## Work required
Pull every line with "hypotheses" from the material.

☆ ☆ ☆ ☆ ☆ ☆ ☆

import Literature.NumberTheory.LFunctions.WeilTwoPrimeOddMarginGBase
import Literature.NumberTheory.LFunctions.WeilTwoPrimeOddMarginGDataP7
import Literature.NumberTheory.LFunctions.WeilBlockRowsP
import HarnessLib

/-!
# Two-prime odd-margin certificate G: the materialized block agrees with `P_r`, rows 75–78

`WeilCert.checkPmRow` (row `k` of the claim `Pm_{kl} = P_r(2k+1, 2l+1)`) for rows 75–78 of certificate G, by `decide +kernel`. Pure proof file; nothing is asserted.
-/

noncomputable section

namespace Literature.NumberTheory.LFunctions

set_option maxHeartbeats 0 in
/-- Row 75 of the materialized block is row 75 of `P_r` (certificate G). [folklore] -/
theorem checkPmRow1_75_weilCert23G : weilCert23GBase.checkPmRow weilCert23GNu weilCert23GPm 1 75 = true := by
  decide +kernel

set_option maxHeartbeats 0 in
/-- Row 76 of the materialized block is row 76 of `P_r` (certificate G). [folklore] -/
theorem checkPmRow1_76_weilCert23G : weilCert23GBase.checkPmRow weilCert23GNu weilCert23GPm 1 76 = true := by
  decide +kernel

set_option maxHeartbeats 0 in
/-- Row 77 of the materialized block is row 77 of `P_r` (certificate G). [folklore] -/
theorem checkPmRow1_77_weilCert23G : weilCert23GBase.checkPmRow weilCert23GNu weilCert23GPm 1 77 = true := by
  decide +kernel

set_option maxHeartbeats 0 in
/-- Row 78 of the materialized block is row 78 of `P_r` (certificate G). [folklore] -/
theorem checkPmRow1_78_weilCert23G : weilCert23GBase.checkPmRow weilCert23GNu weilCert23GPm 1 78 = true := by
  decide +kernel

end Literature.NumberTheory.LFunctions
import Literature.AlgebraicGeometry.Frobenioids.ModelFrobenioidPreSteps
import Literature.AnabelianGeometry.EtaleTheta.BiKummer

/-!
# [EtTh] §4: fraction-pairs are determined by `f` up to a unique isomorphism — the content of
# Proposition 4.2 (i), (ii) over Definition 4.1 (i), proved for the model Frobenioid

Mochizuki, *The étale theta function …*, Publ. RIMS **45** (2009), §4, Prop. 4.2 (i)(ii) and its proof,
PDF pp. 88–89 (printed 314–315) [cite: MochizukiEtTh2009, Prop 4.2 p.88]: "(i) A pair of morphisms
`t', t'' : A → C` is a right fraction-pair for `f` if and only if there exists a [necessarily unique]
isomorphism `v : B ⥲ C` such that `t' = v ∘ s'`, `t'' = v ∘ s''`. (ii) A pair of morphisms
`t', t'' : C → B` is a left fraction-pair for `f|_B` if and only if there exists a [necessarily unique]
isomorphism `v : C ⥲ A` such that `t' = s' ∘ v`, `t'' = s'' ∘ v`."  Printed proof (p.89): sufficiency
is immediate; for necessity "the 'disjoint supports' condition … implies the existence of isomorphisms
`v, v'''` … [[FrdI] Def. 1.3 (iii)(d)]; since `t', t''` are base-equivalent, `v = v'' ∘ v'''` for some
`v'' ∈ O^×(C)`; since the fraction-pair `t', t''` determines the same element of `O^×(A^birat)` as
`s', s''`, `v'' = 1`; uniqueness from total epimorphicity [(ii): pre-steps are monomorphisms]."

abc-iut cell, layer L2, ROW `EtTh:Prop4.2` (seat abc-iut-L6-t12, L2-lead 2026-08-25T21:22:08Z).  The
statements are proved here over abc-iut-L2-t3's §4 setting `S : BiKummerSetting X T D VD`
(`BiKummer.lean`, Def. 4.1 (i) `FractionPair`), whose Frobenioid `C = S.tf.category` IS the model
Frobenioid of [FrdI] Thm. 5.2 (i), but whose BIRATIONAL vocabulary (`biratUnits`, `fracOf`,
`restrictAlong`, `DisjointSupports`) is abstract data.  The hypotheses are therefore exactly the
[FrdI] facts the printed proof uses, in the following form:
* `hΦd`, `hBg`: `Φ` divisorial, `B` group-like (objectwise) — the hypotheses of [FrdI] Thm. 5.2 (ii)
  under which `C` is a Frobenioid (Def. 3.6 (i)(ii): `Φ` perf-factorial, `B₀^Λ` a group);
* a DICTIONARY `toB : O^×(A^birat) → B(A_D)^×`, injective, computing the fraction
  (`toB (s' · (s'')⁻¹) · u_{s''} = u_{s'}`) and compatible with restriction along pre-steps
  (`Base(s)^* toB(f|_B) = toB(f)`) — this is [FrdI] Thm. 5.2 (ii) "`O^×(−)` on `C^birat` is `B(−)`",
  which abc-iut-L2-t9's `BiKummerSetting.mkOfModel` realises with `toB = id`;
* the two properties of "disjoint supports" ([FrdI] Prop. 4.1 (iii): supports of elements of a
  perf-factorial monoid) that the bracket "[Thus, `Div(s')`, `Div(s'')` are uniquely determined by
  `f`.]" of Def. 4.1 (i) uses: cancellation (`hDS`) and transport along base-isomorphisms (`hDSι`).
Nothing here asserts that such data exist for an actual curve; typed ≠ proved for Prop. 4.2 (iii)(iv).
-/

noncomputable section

☆ ☆ ☆ ☆ ☆ ☆ ☆

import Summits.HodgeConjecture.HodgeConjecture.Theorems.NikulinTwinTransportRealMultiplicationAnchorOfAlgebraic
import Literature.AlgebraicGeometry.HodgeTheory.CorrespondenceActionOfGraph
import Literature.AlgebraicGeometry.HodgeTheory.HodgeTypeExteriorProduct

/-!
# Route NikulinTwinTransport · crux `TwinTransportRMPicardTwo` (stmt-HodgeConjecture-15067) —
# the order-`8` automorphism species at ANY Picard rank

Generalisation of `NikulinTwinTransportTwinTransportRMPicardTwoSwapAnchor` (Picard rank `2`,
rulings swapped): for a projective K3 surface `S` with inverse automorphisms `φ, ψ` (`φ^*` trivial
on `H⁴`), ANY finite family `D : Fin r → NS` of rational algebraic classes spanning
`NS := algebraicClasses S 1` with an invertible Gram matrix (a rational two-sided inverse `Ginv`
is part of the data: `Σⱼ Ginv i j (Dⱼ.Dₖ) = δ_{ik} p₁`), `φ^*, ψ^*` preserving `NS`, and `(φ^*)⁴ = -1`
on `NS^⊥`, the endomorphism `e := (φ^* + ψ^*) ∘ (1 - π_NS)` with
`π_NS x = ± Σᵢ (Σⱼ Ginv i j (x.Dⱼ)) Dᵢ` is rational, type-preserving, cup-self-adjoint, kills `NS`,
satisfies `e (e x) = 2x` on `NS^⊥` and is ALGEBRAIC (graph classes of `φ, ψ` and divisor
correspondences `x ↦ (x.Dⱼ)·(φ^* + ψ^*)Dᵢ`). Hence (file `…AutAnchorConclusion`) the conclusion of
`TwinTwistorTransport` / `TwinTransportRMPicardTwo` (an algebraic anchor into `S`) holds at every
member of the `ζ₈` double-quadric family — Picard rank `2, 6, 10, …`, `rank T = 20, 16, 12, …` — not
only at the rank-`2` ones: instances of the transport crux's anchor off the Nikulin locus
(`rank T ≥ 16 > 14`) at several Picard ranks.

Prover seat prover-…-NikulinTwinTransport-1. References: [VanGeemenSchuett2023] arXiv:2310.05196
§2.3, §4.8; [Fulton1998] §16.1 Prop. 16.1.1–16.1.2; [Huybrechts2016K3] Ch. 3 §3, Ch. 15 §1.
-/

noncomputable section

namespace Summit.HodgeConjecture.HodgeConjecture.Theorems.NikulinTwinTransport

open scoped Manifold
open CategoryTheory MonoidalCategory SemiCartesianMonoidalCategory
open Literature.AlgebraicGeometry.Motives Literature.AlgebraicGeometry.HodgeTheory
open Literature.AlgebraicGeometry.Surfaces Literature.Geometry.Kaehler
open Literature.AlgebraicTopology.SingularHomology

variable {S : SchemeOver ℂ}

☆ ☆ ☆ ☆ ☆ ☆ ☆

## Response to this task
`restrictAlong`, `DisjointSupports`) is abstract data.  The hypotheses are therefore exactly the
* `hΦd`, `hBg`: `Φ` divisorial, `B` group-like (objectwise) — the hypotheses of [FrdI] Thm. 5.2 (ii)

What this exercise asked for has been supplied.